■ **WORK TASK**: Transcribe exactly the span of lines that begins the records and ends with the line holding "This is the", both boundary lines included.

■ **DATA TO EXAMINE**:
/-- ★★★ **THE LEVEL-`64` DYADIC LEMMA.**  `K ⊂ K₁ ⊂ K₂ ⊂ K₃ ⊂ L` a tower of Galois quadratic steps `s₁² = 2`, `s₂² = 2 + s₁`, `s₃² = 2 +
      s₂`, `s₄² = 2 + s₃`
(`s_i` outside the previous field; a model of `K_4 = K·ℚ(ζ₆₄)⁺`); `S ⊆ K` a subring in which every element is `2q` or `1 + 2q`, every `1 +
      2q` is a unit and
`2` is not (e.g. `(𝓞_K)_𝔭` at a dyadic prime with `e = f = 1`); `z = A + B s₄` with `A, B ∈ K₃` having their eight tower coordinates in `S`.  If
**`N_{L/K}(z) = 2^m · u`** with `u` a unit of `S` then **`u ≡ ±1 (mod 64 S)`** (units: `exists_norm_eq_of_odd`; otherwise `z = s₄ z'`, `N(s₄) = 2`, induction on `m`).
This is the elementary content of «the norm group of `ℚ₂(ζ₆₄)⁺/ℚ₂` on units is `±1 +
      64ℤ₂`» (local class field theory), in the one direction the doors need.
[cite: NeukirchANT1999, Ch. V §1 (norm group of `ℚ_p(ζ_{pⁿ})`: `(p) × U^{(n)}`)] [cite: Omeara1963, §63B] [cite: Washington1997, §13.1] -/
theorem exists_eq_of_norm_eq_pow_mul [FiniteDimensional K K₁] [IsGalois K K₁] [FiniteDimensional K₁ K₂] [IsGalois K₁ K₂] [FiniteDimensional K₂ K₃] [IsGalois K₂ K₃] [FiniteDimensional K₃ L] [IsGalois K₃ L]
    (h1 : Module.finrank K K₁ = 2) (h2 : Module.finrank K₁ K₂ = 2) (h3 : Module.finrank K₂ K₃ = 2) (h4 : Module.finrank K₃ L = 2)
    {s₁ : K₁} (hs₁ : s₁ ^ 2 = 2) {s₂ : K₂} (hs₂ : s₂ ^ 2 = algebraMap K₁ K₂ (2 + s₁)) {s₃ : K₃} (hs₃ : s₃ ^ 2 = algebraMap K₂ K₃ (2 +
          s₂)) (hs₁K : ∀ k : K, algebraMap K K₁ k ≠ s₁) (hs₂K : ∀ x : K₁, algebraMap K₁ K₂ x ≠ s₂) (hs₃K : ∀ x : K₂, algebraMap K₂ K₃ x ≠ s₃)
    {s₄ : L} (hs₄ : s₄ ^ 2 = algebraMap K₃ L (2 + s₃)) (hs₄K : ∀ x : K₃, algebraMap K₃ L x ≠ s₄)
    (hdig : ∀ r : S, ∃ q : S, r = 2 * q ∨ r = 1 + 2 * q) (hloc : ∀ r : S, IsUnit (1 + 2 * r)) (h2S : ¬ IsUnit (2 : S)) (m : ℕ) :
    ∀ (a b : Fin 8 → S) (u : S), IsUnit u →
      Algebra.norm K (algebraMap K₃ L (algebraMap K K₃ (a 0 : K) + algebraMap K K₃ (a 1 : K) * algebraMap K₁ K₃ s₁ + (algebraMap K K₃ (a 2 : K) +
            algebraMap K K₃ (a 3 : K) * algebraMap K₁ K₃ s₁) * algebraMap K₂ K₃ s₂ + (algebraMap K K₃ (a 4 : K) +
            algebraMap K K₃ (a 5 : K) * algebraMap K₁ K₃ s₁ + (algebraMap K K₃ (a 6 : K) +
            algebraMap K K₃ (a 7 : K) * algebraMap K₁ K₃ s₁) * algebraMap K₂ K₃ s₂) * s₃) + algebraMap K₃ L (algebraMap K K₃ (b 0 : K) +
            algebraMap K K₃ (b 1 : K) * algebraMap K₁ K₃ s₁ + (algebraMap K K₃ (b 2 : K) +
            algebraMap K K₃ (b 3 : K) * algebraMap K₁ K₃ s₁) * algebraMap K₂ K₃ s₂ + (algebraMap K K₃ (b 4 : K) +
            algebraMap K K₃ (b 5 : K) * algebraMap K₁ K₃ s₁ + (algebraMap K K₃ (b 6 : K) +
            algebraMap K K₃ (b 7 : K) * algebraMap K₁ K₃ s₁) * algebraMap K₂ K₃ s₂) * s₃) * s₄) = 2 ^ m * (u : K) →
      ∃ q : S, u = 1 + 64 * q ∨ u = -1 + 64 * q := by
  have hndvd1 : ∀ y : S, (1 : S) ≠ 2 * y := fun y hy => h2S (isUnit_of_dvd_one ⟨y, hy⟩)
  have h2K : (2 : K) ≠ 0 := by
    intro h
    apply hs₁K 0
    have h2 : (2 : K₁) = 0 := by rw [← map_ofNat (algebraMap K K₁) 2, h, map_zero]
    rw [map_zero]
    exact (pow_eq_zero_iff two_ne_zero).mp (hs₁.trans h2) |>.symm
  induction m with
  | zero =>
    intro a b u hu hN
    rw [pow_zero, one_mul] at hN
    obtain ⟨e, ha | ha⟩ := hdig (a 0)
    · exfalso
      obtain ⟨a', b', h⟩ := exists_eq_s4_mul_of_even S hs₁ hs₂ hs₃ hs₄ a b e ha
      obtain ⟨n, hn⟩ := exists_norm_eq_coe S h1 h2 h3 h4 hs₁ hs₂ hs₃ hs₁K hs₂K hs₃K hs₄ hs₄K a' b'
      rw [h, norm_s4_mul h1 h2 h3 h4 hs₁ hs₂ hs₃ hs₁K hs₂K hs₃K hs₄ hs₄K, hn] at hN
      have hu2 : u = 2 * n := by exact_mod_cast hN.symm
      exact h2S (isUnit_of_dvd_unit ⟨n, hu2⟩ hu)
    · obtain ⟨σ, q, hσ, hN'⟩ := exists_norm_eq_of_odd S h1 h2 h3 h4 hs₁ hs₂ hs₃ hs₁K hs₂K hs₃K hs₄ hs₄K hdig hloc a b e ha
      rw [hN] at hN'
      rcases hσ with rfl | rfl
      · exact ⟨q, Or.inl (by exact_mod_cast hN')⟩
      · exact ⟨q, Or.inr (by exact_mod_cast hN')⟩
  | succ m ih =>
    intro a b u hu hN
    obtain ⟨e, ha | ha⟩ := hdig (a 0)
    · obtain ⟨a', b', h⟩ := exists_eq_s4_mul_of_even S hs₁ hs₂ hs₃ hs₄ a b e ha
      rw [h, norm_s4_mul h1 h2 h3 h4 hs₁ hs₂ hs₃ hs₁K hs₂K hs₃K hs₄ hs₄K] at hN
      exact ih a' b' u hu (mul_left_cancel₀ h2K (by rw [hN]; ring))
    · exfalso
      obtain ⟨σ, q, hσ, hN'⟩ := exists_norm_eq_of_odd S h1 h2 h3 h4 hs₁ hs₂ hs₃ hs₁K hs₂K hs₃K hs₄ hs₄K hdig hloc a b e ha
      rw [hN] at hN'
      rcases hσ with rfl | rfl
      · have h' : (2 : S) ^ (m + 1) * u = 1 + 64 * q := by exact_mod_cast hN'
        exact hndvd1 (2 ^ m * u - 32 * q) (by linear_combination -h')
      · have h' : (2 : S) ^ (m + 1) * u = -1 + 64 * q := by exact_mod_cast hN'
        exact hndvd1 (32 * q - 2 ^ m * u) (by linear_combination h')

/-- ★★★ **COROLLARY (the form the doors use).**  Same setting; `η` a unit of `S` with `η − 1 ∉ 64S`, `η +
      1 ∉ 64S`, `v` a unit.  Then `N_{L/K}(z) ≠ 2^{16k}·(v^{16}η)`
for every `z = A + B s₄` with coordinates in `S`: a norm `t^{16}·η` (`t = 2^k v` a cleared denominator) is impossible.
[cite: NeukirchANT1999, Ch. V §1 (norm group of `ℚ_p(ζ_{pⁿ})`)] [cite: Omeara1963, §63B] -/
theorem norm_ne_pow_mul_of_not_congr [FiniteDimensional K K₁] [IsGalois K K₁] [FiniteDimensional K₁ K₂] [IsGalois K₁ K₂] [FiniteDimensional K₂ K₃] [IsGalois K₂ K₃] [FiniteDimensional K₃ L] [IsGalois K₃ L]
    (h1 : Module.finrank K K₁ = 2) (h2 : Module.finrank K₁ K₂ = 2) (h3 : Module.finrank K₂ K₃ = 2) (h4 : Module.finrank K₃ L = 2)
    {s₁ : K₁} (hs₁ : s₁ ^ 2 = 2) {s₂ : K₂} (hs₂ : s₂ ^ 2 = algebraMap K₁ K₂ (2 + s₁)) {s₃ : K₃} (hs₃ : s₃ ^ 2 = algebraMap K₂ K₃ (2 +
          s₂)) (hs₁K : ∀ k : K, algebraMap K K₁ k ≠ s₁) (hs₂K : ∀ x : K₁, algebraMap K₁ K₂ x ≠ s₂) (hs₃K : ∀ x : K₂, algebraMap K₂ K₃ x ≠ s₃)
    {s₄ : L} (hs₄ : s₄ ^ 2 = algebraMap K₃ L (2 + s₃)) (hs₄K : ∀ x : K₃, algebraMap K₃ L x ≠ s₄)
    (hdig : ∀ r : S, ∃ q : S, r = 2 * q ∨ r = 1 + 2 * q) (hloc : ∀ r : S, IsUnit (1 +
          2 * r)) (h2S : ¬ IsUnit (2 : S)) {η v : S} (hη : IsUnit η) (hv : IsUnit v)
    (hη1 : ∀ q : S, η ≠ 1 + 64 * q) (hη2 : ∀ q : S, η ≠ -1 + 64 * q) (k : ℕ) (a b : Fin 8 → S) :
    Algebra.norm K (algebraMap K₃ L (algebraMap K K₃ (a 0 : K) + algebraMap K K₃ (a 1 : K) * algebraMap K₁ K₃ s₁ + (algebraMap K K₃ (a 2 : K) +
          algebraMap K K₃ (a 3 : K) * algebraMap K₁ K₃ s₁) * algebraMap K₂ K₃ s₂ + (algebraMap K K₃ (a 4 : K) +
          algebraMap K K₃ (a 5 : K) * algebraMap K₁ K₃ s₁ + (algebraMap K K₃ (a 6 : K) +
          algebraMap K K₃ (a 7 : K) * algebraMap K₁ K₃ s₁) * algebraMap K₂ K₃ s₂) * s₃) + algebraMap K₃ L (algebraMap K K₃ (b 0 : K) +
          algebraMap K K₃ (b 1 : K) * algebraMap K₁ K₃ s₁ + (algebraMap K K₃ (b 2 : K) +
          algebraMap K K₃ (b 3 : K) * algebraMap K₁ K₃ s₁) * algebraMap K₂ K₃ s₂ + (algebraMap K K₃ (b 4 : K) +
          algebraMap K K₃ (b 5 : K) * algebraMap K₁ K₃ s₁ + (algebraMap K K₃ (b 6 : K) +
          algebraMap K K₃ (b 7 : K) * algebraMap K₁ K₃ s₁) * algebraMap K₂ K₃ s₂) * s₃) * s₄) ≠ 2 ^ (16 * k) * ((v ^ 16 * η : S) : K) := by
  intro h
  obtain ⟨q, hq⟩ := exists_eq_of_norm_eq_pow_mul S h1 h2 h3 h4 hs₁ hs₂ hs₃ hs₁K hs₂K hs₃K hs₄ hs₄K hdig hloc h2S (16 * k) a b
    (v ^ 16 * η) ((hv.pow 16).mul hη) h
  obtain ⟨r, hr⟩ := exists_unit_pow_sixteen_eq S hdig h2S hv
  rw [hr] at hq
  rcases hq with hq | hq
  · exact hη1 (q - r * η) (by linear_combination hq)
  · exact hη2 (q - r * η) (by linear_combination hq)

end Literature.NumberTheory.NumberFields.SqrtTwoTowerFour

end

■ **COMPLETED EXERCISE**:
/-- ★★★ **THE LEVEL-`64` DYADIC LEMMA.**  `K ⊂ K₁ ⊂ K₂ ⊂ K₃ ⊂ L` a tower of Galois quadratic steps `s₁² = 2`, `s₂² = 2 + s₁`, `s₃² = 2 +
      s₂`, `s₄² = 2 + s₃`
(`s_i` outside the previous field; a model of `K_4 = K·ℚ(ζ₆₄)⁺`); `S ⊆ K` a subring in which every element is `2q` or `1 + 2q`, every `1 +
      2q` is a unit and
`2` is not (e.g. `(𝓞_K)_𝔭` at a dyadic prime with `e = f = 1`); `z = A + B s₄` with `A, B ∈ K₃` having their eight tower coordinates in `S`.  If
**`N_{L/K}(z) = 2^m · u`** with `u` a unit of `S` then **`u ≡ ±1 (mod 64 S)`** (units: `exists_norm_eq_of_odd`; otherwise `z = s₄ z'`, `N(s₄) = 2`, induction on `m`).
This is the elementary content of «the norm group of `ℚ₂(ζ₆₄)⁺/ℚ₂` on units is `±1 +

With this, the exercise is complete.